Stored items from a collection
★ ★ ★ ★ ★ ★ ★
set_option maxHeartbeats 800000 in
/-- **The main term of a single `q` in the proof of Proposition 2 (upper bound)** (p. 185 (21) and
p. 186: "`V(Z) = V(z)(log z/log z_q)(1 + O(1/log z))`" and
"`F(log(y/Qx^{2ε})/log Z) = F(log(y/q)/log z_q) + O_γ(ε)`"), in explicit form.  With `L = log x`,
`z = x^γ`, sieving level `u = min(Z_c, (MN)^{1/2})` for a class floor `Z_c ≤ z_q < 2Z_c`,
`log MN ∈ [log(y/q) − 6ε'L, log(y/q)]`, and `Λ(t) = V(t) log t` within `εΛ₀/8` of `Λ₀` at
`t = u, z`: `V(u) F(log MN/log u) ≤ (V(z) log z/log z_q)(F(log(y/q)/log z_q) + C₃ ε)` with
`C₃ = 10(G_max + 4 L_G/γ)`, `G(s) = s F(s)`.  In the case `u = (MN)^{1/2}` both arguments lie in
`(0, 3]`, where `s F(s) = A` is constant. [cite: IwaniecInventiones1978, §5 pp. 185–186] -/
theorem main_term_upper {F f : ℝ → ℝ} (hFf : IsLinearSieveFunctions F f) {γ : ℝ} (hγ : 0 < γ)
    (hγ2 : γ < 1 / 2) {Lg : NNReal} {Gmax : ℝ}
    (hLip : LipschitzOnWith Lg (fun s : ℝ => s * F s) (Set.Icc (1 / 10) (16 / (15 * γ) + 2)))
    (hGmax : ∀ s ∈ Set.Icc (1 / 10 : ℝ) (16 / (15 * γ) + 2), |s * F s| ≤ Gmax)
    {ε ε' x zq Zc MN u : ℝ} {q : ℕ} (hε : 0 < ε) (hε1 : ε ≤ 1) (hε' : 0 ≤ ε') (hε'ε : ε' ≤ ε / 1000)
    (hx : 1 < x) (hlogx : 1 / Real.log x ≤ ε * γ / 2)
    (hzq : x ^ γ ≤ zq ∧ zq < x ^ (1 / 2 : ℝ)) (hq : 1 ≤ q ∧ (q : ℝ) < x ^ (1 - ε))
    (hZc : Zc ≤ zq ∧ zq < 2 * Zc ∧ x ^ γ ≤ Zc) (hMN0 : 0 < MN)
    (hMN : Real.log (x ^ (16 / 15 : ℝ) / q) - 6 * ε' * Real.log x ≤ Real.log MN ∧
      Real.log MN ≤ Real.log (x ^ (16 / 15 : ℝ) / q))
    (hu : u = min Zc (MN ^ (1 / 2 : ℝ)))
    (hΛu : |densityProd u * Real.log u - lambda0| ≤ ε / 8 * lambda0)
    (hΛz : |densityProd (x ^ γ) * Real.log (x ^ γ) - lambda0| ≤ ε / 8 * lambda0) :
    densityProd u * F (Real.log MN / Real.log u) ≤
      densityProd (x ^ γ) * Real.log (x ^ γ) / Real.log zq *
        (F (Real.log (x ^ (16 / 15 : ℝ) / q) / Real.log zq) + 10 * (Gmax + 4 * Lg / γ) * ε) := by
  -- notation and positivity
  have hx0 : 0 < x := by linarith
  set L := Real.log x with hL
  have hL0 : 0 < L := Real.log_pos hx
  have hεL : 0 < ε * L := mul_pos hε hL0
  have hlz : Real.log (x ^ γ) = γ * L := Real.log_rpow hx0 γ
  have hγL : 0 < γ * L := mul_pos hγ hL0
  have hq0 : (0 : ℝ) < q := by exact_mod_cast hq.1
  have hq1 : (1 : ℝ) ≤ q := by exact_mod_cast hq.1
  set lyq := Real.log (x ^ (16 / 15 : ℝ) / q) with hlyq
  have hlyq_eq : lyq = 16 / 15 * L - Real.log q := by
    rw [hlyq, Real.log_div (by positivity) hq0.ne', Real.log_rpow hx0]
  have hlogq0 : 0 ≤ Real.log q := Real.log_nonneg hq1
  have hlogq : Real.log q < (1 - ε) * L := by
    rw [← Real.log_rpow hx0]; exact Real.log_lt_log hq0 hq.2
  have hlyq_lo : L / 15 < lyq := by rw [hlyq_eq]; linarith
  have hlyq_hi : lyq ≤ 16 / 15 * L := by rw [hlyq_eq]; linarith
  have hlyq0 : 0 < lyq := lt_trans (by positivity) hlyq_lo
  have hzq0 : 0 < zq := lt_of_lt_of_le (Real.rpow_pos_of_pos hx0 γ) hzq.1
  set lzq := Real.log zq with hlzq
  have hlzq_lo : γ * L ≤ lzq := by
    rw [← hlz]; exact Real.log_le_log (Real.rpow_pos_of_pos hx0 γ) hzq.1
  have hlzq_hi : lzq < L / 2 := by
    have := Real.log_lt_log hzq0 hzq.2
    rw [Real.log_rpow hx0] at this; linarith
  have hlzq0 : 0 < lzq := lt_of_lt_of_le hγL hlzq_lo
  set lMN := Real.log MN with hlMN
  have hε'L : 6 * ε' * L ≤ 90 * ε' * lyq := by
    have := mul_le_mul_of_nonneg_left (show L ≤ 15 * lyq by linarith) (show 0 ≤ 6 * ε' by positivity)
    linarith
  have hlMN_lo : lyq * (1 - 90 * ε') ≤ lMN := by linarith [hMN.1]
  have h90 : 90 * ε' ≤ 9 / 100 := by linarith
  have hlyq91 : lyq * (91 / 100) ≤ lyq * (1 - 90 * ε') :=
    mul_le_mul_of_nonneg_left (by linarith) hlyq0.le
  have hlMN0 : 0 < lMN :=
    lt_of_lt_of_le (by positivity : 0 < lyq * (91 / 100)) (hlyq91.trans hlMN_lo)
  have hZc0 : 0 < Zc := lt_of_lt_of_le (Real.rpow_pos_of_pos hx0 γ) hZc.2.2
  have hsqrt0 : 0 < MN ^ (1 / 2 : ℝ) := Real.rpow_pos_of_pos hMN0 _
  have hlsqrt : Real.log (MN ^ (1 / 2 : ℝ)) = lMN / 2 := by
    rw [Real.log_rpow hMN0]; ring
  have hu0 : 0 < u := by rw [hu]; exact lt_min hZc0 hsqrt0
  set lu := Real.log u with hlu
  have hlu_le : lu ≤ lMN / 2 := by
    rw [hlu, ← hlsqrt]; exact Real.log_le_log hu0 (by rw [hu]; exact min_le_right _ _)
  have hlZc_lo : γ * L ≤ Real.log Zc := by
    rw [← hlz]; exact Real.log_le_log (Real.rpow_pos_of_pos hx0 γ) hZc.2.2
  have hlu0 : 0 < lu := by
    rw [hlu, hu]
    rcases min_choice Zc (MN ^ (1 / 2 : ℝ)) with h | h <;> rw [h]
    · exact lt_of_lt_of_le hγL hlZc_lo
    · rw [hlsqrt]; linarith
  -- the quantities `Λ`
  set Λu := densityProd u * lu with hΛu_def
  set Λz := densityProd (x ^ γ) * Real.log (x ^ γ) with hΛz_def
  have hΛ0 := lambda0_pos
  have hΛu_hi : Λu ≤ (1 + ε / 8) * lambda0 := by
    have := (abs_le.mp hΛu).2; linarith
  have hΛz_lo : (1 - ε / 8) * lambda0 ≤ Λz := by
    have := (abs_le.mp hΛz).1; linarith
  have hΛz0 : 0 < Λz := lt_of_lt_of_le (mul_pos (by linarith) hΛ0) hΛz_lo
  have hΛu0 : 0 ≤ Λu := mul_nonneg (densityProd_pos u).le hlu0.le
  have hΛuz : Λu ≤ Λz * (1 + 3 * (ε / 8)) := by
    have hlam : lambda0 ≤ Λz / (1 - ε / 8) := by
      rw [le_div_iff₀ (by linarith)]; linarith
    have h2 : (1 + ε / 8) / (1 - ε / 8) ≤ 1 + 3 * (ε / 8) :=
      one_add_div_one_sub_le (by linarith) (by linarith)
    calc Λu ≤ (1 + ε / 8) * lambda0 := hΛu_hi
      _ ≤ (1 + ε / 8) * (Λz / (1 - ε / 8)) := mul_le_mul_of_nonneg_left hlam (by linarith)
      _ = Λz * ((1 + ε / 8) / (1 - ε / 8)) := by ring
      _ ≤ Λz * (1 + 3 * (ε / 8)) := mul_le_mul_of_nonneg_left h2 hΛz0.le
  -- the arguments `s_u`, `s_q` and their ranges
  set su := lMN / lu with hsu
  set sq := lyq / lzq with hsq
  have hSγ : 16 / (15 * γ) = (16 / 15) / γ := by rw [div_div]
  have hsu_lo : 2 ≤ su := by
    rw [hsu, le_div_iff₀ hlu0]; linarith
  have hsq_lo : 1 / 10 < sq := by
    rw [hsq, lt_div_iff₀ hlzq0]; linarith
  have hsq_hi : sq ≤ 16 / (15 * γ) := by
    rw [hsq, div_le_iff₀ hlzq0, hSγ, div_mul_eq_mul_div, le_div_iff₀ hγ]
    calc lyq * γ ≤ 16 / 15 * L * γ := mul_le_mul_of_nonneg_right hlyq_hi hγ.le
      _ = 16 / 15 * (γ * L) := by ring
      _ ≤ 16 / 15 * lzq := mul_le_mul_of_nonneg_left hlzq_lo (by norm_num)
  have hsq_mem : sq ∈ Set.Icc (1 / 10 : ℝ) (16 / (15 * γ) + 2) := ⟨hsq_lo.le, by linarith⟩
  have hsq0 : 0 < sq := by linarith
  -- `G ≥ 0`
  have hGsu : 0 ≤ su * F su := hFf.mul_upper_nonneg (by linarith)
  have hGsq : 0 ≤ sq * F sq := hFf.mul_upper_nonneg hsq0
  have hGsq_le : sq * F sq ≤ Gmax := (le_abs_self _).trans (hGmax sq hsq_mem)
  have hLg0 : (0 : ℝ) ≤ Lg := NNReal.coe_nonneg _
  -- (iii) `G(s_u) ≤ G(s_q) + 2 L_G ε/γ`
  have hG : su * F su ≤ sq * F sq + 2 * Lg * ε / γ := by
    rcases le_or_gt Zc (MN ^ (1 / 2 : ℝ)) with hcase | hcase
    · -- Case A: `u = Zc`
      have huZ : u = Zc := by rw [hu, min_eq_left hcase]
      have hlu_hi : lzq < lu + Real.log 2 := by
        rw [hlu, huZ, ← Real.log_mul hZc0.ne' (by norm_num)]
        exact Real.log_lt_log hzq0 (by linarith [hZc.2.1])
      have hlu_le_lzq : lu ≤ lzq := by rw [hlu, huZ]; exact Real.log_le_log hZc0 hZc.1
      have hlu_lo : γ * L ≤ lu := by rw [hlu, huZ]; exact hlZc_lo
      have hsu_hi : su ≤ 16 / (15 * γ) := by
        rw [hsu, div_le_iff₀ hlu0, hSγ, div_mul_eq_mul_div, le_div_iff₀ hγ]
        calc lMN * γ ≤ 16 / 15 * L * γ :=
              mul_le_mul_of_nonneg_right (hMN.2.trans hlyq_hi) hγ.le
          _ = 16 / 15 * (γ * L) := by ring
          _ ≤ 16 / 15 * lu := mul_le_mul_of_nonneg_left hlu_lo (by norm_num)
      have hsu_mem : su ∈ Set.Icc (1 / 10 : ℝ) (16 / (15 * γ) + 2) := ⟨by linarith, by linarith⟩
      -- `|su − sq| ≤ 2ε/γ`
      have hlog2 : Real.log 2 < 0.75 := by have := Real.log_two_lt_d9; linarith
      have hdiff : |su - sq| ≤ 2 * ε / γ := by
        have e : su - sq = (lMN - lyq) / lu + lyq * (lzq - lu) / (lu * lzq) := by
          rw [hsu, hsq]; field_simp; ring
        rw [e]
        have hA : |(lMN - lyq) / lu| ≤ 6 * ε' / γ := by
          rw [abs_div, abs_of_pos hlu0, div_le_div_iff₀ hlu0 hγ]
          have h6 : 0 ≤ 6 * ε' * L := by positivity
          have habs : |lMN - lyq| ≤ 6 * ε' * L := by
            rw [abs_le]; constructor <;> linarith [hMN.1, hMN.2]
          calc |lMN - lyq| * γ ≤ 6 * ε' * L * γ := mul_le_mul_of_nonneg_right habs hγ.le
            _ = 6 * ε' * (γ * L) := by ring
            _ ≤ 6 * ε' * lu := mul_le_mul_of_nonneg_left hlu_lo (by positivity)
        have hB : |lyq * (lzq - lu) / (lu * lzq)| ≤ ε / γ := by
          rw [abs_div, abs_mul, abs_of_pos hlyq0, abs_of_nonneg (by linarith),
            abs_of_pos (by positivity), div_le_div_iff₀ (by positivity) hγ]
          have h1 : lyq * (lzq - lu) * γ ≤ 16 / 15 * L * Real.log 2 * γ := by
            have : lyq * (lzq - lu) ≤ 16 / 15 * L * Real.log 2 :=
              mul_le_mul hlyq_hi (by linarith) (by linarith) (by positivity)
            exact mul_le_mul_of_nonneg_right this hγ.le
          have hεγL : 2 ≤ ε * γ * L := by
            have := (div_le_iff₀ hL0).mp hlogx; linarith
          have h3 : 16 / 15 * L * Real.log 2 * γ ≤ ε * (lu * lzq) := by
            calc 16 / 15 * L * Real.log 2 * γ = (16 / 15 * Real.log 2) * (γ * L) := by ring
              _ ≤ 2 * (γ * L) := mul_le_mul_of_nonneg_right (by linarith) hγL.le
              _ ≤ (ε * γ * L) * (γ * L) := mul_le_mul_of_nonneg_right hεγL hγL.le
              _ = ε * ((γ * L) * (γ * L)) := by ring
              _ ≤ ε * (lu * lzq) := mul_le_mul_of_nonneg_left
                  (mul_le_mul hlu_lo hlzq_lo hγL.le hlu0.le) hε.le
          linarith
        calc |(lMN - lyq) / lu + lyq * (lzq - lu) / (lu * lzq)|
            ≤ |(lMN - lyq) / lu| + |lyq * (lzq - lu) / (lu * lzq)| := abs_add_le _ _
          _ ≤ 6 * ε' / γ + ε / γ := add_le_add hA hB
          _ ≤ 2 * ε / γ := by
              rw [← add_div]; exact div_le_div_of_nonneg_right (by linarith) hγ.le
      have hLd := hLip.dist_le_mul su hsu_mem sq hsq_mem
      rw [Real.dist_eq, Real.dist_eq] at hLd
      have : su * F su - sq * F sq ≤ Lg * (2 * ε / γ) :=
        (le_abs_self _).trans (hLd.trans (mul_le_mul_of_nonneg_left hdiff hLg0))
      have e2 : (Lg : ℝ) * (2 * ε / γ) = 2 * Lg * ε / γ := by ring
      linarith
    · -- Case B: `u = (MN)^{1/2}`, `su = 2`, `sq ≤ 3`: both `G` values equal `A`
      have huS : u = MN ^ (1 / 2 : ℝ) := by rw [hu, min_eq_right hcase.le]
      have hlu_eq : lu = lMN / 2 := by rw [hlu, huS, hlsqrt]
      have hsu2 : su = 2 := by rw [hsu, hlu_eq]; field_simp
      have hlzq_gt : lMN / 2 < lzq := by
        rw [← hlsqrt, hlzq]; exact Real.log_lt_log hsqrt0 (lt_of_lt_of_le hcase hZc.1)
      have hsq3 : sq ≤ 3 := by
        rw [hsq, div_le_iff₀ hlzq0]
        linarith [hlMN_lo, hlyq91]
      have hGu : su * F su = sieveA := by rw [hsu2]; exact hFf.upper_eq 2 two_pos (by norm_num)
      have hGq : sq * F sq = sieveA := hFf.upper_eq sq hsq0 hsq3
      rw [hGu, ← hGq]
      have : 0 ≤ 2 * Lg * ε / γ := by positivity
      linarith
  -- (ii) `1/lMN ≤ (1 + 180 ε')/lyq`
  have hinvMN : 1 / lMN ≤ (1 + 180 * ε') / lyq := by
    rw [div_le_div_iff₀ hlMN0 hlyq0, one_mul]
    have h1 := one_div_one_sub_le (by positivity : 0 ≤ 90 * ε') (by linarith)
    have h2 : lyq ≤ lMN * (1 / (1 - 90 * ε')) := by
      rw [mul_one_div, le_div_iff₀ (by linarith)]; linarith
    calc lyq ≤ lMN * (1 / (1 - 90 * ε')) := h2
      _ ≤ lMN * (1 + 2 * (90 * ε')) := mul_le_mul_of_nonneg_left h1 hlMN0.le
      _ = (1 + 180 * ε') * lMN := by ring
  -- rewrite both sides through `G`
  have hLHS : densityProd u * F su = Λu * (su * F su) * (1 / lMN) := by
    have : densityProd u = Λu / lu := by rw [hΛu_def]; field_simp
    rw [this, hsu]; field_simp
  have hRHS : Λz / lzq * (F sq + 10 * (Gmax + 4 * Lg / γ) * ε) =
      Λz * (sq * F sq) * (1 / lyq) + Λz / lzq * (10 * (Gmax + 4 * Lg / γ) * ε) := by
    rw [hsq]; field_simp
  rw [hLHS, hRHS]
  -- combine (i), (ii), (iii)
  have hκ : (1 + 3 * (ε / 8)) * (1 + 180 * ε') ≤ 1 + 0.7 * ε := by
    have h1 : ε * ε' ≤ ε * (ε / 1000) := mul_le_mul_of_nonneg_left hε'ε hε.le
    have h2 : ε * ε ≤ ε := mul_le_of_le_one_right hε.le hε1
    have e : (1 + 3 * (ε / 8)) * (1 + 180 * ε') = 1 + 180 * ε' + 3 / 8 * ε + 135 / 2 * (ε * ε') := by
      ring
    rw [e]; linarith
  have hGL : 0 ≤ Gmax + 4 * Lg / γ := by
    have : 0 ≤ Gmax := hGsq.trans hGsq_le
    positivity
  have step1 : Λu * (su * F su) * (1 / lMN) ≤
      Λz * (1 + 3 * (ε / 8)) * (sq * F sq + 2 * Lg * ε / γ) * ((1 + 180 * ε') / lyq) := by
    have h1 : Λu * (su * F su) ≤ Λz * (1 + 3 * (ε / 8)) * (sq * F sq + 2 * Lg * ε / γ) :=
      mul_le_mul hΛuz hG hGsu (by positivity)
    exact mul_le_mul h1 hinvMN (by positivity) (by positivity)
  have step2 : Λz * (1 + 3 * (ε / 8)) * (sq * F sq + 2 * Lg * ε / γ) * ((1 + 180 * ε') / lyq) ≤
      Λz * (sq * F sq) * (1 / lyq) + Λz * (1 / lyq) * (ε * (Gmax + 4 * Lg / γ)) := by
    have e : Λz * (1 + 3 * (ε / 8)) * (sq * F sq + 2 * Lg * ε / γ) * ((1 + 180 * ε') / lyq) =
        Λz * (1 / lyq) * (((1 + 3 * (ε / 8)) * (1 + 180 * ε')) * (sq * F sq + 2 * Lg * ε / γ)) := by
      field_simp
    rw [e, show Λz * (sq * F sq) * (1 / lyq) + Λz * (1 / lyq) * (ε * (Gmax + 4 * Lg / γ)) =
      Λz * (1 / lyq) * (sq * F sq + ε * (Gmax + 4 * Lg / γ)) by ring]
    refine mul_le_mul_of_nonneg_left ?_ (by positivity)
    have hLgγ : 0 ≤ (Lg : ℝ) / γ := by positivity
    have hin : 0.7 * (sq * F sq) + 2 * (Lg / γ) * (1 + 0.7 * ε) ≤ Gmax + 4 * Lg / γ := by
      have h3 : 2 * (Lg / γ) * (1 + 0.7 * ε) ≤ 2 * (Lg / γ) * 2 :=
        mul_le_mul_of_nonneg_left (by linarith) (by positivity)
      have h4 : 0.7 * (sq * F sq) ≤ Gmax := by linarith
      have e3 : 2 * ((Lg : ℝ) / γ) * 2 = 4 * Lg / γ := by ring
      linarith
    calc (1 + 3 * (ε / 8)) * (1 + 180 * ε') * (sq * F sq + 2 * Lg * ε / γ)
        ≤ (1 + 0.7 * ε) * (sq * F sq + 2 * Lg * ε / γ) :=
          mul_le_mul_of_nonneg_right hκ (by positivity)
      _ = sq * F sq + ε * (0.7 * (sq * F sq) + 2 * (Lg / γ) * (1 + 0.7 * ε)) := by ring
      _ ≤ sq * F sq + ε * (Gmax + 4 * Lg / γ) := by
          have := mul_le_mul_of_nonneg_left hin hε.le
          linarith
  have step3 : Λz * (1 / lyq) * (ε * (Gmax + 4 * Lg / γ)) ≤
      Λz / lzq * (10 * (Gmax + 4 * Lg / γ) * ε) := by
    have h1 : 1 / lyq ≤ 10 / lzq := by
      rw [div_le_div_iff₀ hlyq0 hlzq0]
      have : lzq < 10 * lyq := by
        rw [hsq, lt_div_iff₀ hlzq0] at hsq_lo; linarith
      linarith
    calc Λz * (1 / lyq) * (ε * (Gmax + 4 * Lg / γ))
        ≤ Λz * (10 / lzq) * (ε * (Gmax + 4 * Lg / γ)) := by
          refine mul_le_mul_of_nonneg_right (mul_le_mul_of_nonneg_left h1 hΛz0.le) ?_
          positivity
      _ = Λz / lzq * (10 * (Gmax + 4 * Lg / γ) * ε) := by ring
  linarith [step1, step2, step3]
★ ★ ★ ★ ★ ★ ★
Exercise =
All that should appear in the response is the run of lines from the first line of the entries through the line containing "MN ∈ [log(y/q)", copied exactly.

Answer to this problem =
set_option maxHeartbeats 800000 in
/-- **The main term of a single `q` in the proof of Proposition 2 (upper bound)** (p. 185 (21) and
p. 186: "`V(Z) = V(z)(log z/log z_q)(1 + O(1/log z))`" and
"`F(log(y/Qx^{2ε})/log Z) = F(log(y/q)/log z_q) + O_γ(ε)`"), in explicit form.  With `L = log x`,
`z = x^γ`, sieving level `u = min(Z_c, (MN)^{1/2})` for a class floor `Z_c ≤ z_q < 2Z_c`,
`log MN ∈ [log(y/q) − 6ε'L, log(y/q)]`, and `Λ(t) = V(t) log t` within `εΛ₀/8` of `Λ₀` at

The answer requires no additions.